Я не слишком внимательно следила за его жизнью, давно удалившись от тамошних дел. Помнила, что сердилась на него: обсуждал со мной приглашение в станицу Вешенскую, к Шолохову. И как будто соглашался, что надо отказаться. А потом, оказывается, смалодушничал, поехал. Зачем же ты со мной советовался?! Но это было так давно. Говорили, что его ссылают в почётную отставку - послом Казахстана в Италию. Думала, слухи. Оказалось правдой. После Италии - Франция... Время от времени кто-нибудь передаёт от него приветы. Прислал толстенную книгу. В предисловии одного из последних поэтических сборников рассказал и о нашей дружбе и о том, как я познакомила его с Борисом Слуцким. Как молоды мы были...

Чужая стихия, но не чужая судьба. Ибо была одна страничка в его биографии и творчестве, сроднившая нас и, кроме меня, некому на свете рассказать об этом.

Эта страничка - еврейская тема.

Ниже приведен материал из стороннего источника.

open Classical in
omit [NeZero M] in
/-- **Weighted row sum of the defect ≤ joint overlap count × one-kernel weighted size** (any weight `W ≥ 0`): with the joint adjacency
«`∃ k, F′₁_{ω′}(k)F₁_ω(k) ≠ 0` or `∃ k, F′₂_{ω′}(k)F₂_ω(k) ≠ 0`» counted by `novl` at every `ω′`, a per-`(ω′,ω,σ,c)` weighted position bound `B`
gives `Σ_Y ‖(E₁S₁ − E₂S₂) Y′ Y‖·W Y′ Y ≤ novl·B`. [cite: BenfattoGiulianiMastropietro2006, §2.7 (2.71a)] -/
theorem rowSum_wt_overlapKernel_sub_le (β : ℝ) (F'₁ F'₂ : Fin N' → FreqMomentum L M → ℂ) (F₁ F₂ : Fin N → FreqMomentum L M → ℂ) {novl : ℕ}
    (hovl : ∀ ω' : Fin N', ((Finset.univ : Finset (Fin N)).filter
      (fun ω => (∃ k, F'₁ ω' k ≠ 0 ∧ F₁ ω k ≠ 0) ∨ (∃ k, F'₂ ω' k ≠ 0 ∧ F₂ ω k ≠ 0))).card ≤ novl)
    (W : SpaceTimeIdx L M × SectorLeg N' → SpaceTimeIdx L M × SectorLeg N → ℝ)
    {B : ℝ} (hB0 : 0 ≤ B)
    (hB : ∀ (ω' : Fin N') (ω : Fin N) (σ c : Fin 2) (y : SpaceTimeIdx L M),
      ∑ x : SpaceTimeIdx L M, ‖(sectorAnalysisMatrix L M β F'₁ * sectorSubMatrix L M β F₁ -
          sectorAnalysisMatrix L M β F'₂ * sectorSubMatrix L M β F₂) (y, ((ω', σ), c)) (x, ((ω, σ), c))‖ *
        W (y, ((ω', σ), c)) (x, ((ω, σ), c)) ≤ B)
    (Y' : SpaceTimeIdx L M × SectorLeg N') :
    ∑ Y, ‖(sectorAnalysisMatrix L M β F'₁ * sectorSubMatrix L M β F₁ - sectorAnalysisMatrix L M β F'₂ * sectorSubMatrix L M β F₂) Y' Y‖ *
        W Y' Y ≤ novl * B := by
  obtain ⟨y, ⟨ω', σ'⟩, c'⟩ := Y'
  rw [sum_spaceTime_sectorLeg_eq]
  have hvan : ∀ (ω : Fin N) (σ c : Fin 2) (x : SpaceTimeIdx L M), ¬ (σ = σ' ∧ c = c') →
      ‖(sectorAnalysisMatrix L M β F'₁ * sectorSubMatrix L M β F₁ - sectorAnalysisMatrix L M β F'₂ * sectorSubMatrix L M β F₂)
          (y, ((ω', σ'), c')) (x, ((ω, σ), c))‖ * W (y, ((ω', σ'), c')) (x, ((ω, σ), c)) = 0 := by
    intro ω σ c x hne
    rw [overlapKernel_sub_apply_of_ne β F'₁ F'₂ F₁ F₂ _ _ (by simpa using hne), norm_zero, zero_mul]
  have hω : ∀ ω : Fin N, ∑ σ : Fin 2, ∑ c : Fin 2, ∑ x : SpaceTimeIdx L M,
      ‖(sectorAnalysisMatrix L M β F'₁ * sectorSubMatrix L M β F₁ - sectorAnalysisMatrix L M β F'₂ * sectorSubMatrix L M β F₂)
          (y, ((ω', σ'), c')) (x, ((ω, σ), c))‖ * W (y, ((ω', σ'), c')) (x, ((ω, σ), c)) =
      ∑ x : SpaceTimeIdx L M, ‖(sectorAnalysisMatrix L M β F'₁ * sectorSubMatrix L M β F₁ -
          sectorAnalysisMatrix L M β F'₂ * sectorSubMatrix L M β F₂) (y, ((ω', σ'), c')) (x, ((ω, σ'), c'))‖ *
        W (y, ((ω', σ'), c')) (x, ((ω, σ'), c')) := by
    intro ω
    rw [Finset.sum_eq_single σ', Finset.sum_eq_single c']
    · intro c _ hc; exact Finset.sum_eq_zero fun x _ => hvan ω σ' c x (by simp [hc])
    · simp
    · intro σ _ hσ; exact Finset.sum_eq_zero fun c _ => Finset.sum_eq_zero fun x _ => hvan ω σ c x (by simp [hσ])
    · simp
  simp_rw [hω]
  set S := (Finset.univ : Finset (Fin N)).filter
    (fun ω => (∃ k, F'₁ ω' k ≠ 0 ∧ F₁ ω k ≠ 0) ∨ (∃ k, F'₂ ω' k ≠ 0 ∧ F₂ ω k ≠ 0)) with hS
  have hsplit : ∑ ω : Fin N, ∑ x : SpaceTimeIdx L M,
      ‖(sectorAnalysisMatrix L M β F'₁ * sectorSubMatrix L M β F₁ - sectorAnalysisMatrix L M β F'₂ * sectorSubMatrix L M β F₂)
          (y, ((ω', σ'), c')) (x, ((ω, σ'), c'))‖ * W (y, ((ω', σ'), c')) (x, ((ω, σ'), c')) =
      ∑ ω ∈ S, ∑ x : SpaceTimeIdx L M,
      ‖(sectorAnalysisMatrix L M β F'₁ * sectorSubMatrix L M β F₁ - sectorAnalysisMatrix L M β F'₂ * sectorSubMatrix L M β F₂)
          (y, ((ω', σ'), c')) (x, ((ω, σ'), c'))‖ * W (y, ((ω', σ'), c')) (x, ((ω, σ'), c')) := by
    symm
    refine Finset.sum_subset (Finset.filter_subset _ _) fun ω _ hω => Finset.sum_eq_zero fun x _ => ?_
    rw [hS, Finset.mem_filter, not_and, not_or] at hω
    have h12 := hω (Finset.mem_univ ω)
    rw [overlapKernel_sub_eq_zero_of_disjoint β F'₁ F'₂ F₁ F₂ _ _ h12.1 h12.2, norm_zero, zero_mul]
  rw [hsplit]
  calc _ ≤ ∑ ω ∈ S, B := Finset.sum_le_sum fun ω _ => hB ω' ω σ' c' y
    _ = S.card * B := by rw [Finset.sum_const, nsmul_eq_mul]
    _ ≤ novl * B := mul_le_mul_of_nonneg_right (by exact_mod_cast hovl ω') hB0

open Classical in
omit [NeZero M] in
/-- **Weighted column sum of the defect ≤ transposed joint overlap count × one-kernel weighted size** (any weight `W ≥ 0`).
[cite: BenfattoGiulianiMastropietro2006, §2.7 (2.71a)] -/
theorem colSum_wt_overlapKernel_sub_le (β : ℝ) (F'₁ F'₂ : Fin N' → FreqMomentum L M → ℂ) (F₁ F₂ : Fin N → FreqMomentum L M → ℂ) {novl' : ℕ}
    (hovl : ∀ ω : Fin N, ((Finset.univ : Finset (Fin N')).filter
      (fun ω' => (∃ k, F'₁ ω' k ≠ 0 ∧ F₁ ω k ≠ 0) ∨ (∃ k, F'₂ ω' k ≠ 0 ∧ F₂ ω k ≠ 0))).card ≤ novl')
    (W : SpaceTimeIdx L M × SectorLeg N' → SpaceTimeIdx L M × SectorLeg N → ℝ)
    {B' : ℝ} (hB0 : 0 ≤ B')
    (hB : ∀ (ω' : Fin N') (ω : Fin N) (σ c : Fin 2) (x : SpaceTimeIdx L M),
      ∑ y : SpaceTimeIdx L M, ‖(sectorAnalysisMatrix L M β F'₁ * sectorSubMatrix L M β F₁ -
          sectorAnalysisMatrix L M β F'₂ * sectorSubMatrix L M β F₂) (y, ((ω', σ), c)) (x, ((ω, σ), c))‖ *
        W (y, ((ω', σ), c)) (x, ((ω, σ), c)) ≤ B')
    (Y : SpaceTimeIdx L M × SectorLeg N) :
    ∑ Y', ‖(sectorAnalysisMatrix L M β F'₁ * sectorSubMatrix L M β F₁ - sectorAnalysisMatrix L M β F'₂ * sectorSubMatrix L M β F₂) Y' Y‖ *
        W Y' Y ≤ novl' * B' := by
  obtain ⟨x, ⟨ω, σ⟩, c⟩ := Y
  rw [sum_spaceTime_sectorLeg_eq]
  have hvan : ∀ (ω' : Fin N') (σ' c' : Fin 2) (y : SpaceTimeIdx L M), ¬ (σ' = σ ∧ c' = c) →
      ‖(sectorAnalysisMatrix L M β F'₁ * sectorSubMatrix L M β F₁ - sectorAnalysisMatrix L M β F'₂ * sectorSubMatrix L M β F₂)
          (y, ((ω', σ'), c')) (x, ((ω, σ), c))‖ * W (y, ((ω', σ'), c')) (x, ((ω, σ), c)) = 0 := by
    intro ω' σ' c' y hne
    rw [overlapKernel_sub_apply_of_ne β F'₁ F'₂ F₁ F₂ _ _ (by
      rintro ⟨h1, h2⟩; exact hne ⟨h1.symm, h2.symm⟩), norm_zero, zero_mul]
  have hω : ∀ ω' : Fin N', ∑ σ' : Fin 2, ∑ c' : Fin 2, ∑ y : SpaceTimeIdx L M,
      ‖(sectorAnalysisMatrix L M β F'₁ * sectorSubMatrix L M β F₁ - sectorAnalysisMatrix L M β F'₂ * sectorSubMatrix L M β F₂)
          (y, ((ω', σ'), c')) (x, ((ω, σ), c))‖ * W (y, ((ω', σ'), c')) (x, ((ω, σ), c)) =
      ∑ y : SpaceTimeIdx L M, ‖(sectorAnalysisMatrix L M β F'₁ * sectorSubMatrix L M β F₁ -
          sectorAnalysisMatrix L M β F'₂ * sectorSubMatrix L M β F₂) (y, ((ω', σ), c)) (x, ((ω, σ), c))‖ *
        W (y, ((ω', σ), c)) (x, ((ω, σ), c)) := by
    intro ω'
    rw [Finset.sum_eq_single σ, Finset.sum_eq_single c]
    · intro c' _ hc; exact Finset.sum_eq_zero fun y _ => hvan ω' σ c' y (by simp [hc])
    · simp
    · intro σ' _ hσ; exact Finset.sum_eq_zero fun c' _ => Finset.sum_eq_zero fun y _ => hvan ω' σ' c' y (by simp [hσ])
    · simp
  simp_rw [hω]
  set S := (Finset.univ : Finset (Fin N')).filter
    (fun ω' => (∃ k, F'₁ ω' k ≠ 0 ∧ F₁ ω k ≠ 0) ∨ (∃ k, F'₂ ω' k ≠ 0 ∧ F₂ ω k ≠ 0)) with hS
  have hsplit : ∑ ω' : Fin N', ∑ y : SpaceTimeIdx L M,
      ‖(sectorAnalysisMatrix L M β F'₁ * sectorSubMatrix L M β F₁ - sectorAnalysisMatrix L M β F'₂ * sectorSubMatrix L M β F₂)
          (y, ((ω', σ), c)) (x, ((ω, σ), c))‖ * W (y, ((ω', σ), c)) (x, ((ω, σ), c)) =
      ∑ ω' ∈ S, ∑ y : SpaceTimeIdx L M,
      ‖(sectorAnalysisMatrix L M β F'₁ * sectorSubMatrix L M β F₁ - sectorAnalysisMatrix L M β F'₂ * sectorSubMatrix L M β F₂)
          (y, ((ω', σ), c)) (x, ((ω, σ), c))‖ * W (y, ((ω', σ), c)) (x, ((ω, σ), c)) := by
    symm
    refine Finset.sum_subset (Finset.filter_subset _ _) fun ω' _ hω' => Finset.sum_eq_zero fun y _ => ?_
    rw [hS, Finset.mem_filter, not_and, not_or] at hω'
    have h12 := hω' (Finset.mem_univ ω')
    rw [overlapKernel_sub_eq_zero_of_disjoint β F'₁ F'₂ F₁ F₂ _ _ h12.1 h12.2, norm_zero, zero_mul]
  rw [hsplit]
  calc _ ≤ ∑ ω' ∈ S, B' := Finset.sum_le_sum fun ω' _ => hB ω' ω σ c x
    _ = S.card * B' := by rw [Finset.sum_const, nsmul_eq_mul]
    _ ≤ novl' * B' := mul_le_mul_of_nonneg_right (by exact_mod_cast hovl ω) hB0

open Classical in
omit [NeZero M] in
/-- The joint overlap count is at most the sum of the two one-frame counts (`…FrameSectorOverlap` at each frame). [folklore] -/
theorem card_jointOverlap_le (F'₁ F'₂ : Fin N' → FreqMomentum L M → ℂ) (F₁ F₂ : Fin N → FreqMomentum L M → ℂ) (ω' : Fin N')
    {n₁ n₂ : ℕ} (h₁ : ((Finset.univ : Finset (Fin N)).filter (fun ω => ∃ k, F'₁ ω' k ≠ 0 ∧ F₁ ω k ≠ 0)).card ≤ n₁)
    (h₂ : ((Finset.univ : Finset (Fin N)).filter (fun ω => ∃ k, F'₂ ω' k ≠ 0 ∧ F₂ ω k ≠ 0)).card ≤ n₂) :
    ((Finset.univ : Finset (Fin N)).filter
      (fun ω => (∃ k, F'₁ ω' k ≠ 0 ∧ F₁ ω k ≠ 0) ∨ (∃ k, F'₂ ω' k ≠ 0 ∧ F₂ ω k ≠ 0))).card ≤ n₁ + n₂ := by
  rw [Finset.filter_or]
  exact (Finset.card_union_le _ _).trans (add_le_add h₁ h₂)

open Classical in
omit [NeZero M] in
/-- The transposed joint overlap count (first slot varying). [folklore] -/
theorem card_jointOverlap_le' (F'₁ F'₂ : Fin N' → FreqMomentum L M → ℂ) (F₁ F₂ : Fin N → FreqMomentum L M → ℂ) (ω : Fin N)
    {n₁ n₂ : ℕ} (h₁ : ((Finset.univ : Finset (Fin N')).filter (fun ω' => ∃ k, F'₁ ω' k ≠ 0 ∧ F₁ ω k ≠ 0)).card ≤ n₁)
    (h₂ : ((Finset.univ : Finset (Fin N')).filter (fun ω' => ∃ k, F'₂ ω' k ≠ 0 ∧ F₂ ω k ≠ 0)).card ≤ n₂) :
    ((Finset.univ : Finset (Fin N')).filter
      (fun ω' => (∃ k, F'₁ ω' k ≠ 0 ∧ F₁ ω k ≠ 0) ∨ (∃ k, F'₂ ω' k ≠ 0 ∧ F₂ ω k ≠ 0))).card ≤ n₁ + n₂ := by
  rw [Finset.filter_or]
  exact (Finset.card_union_le _ _).trans (add_le_add h₁ h₂)

end Summit.HubbardSuperconductivity.HubbardSuperconductivity.Theorems.TorusFourierL2

end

Да-да, еврейская тема в творчестве казахского поэта. Но она возникает на последних страницах рукописи, а мы пробежимся пока по первым...

Дань юности, дань дружбе. Кое-что из этих стихов напечатано, кое-что даже очень популярно, а некоторые стихи вы услышите сегодня впервые. Студентами, мы любили, сбежав с лекций, сидеть на Тверском бульваре, болтать, читать стихи, смотреть, как играют дети на песчаных горках, фотографировать их...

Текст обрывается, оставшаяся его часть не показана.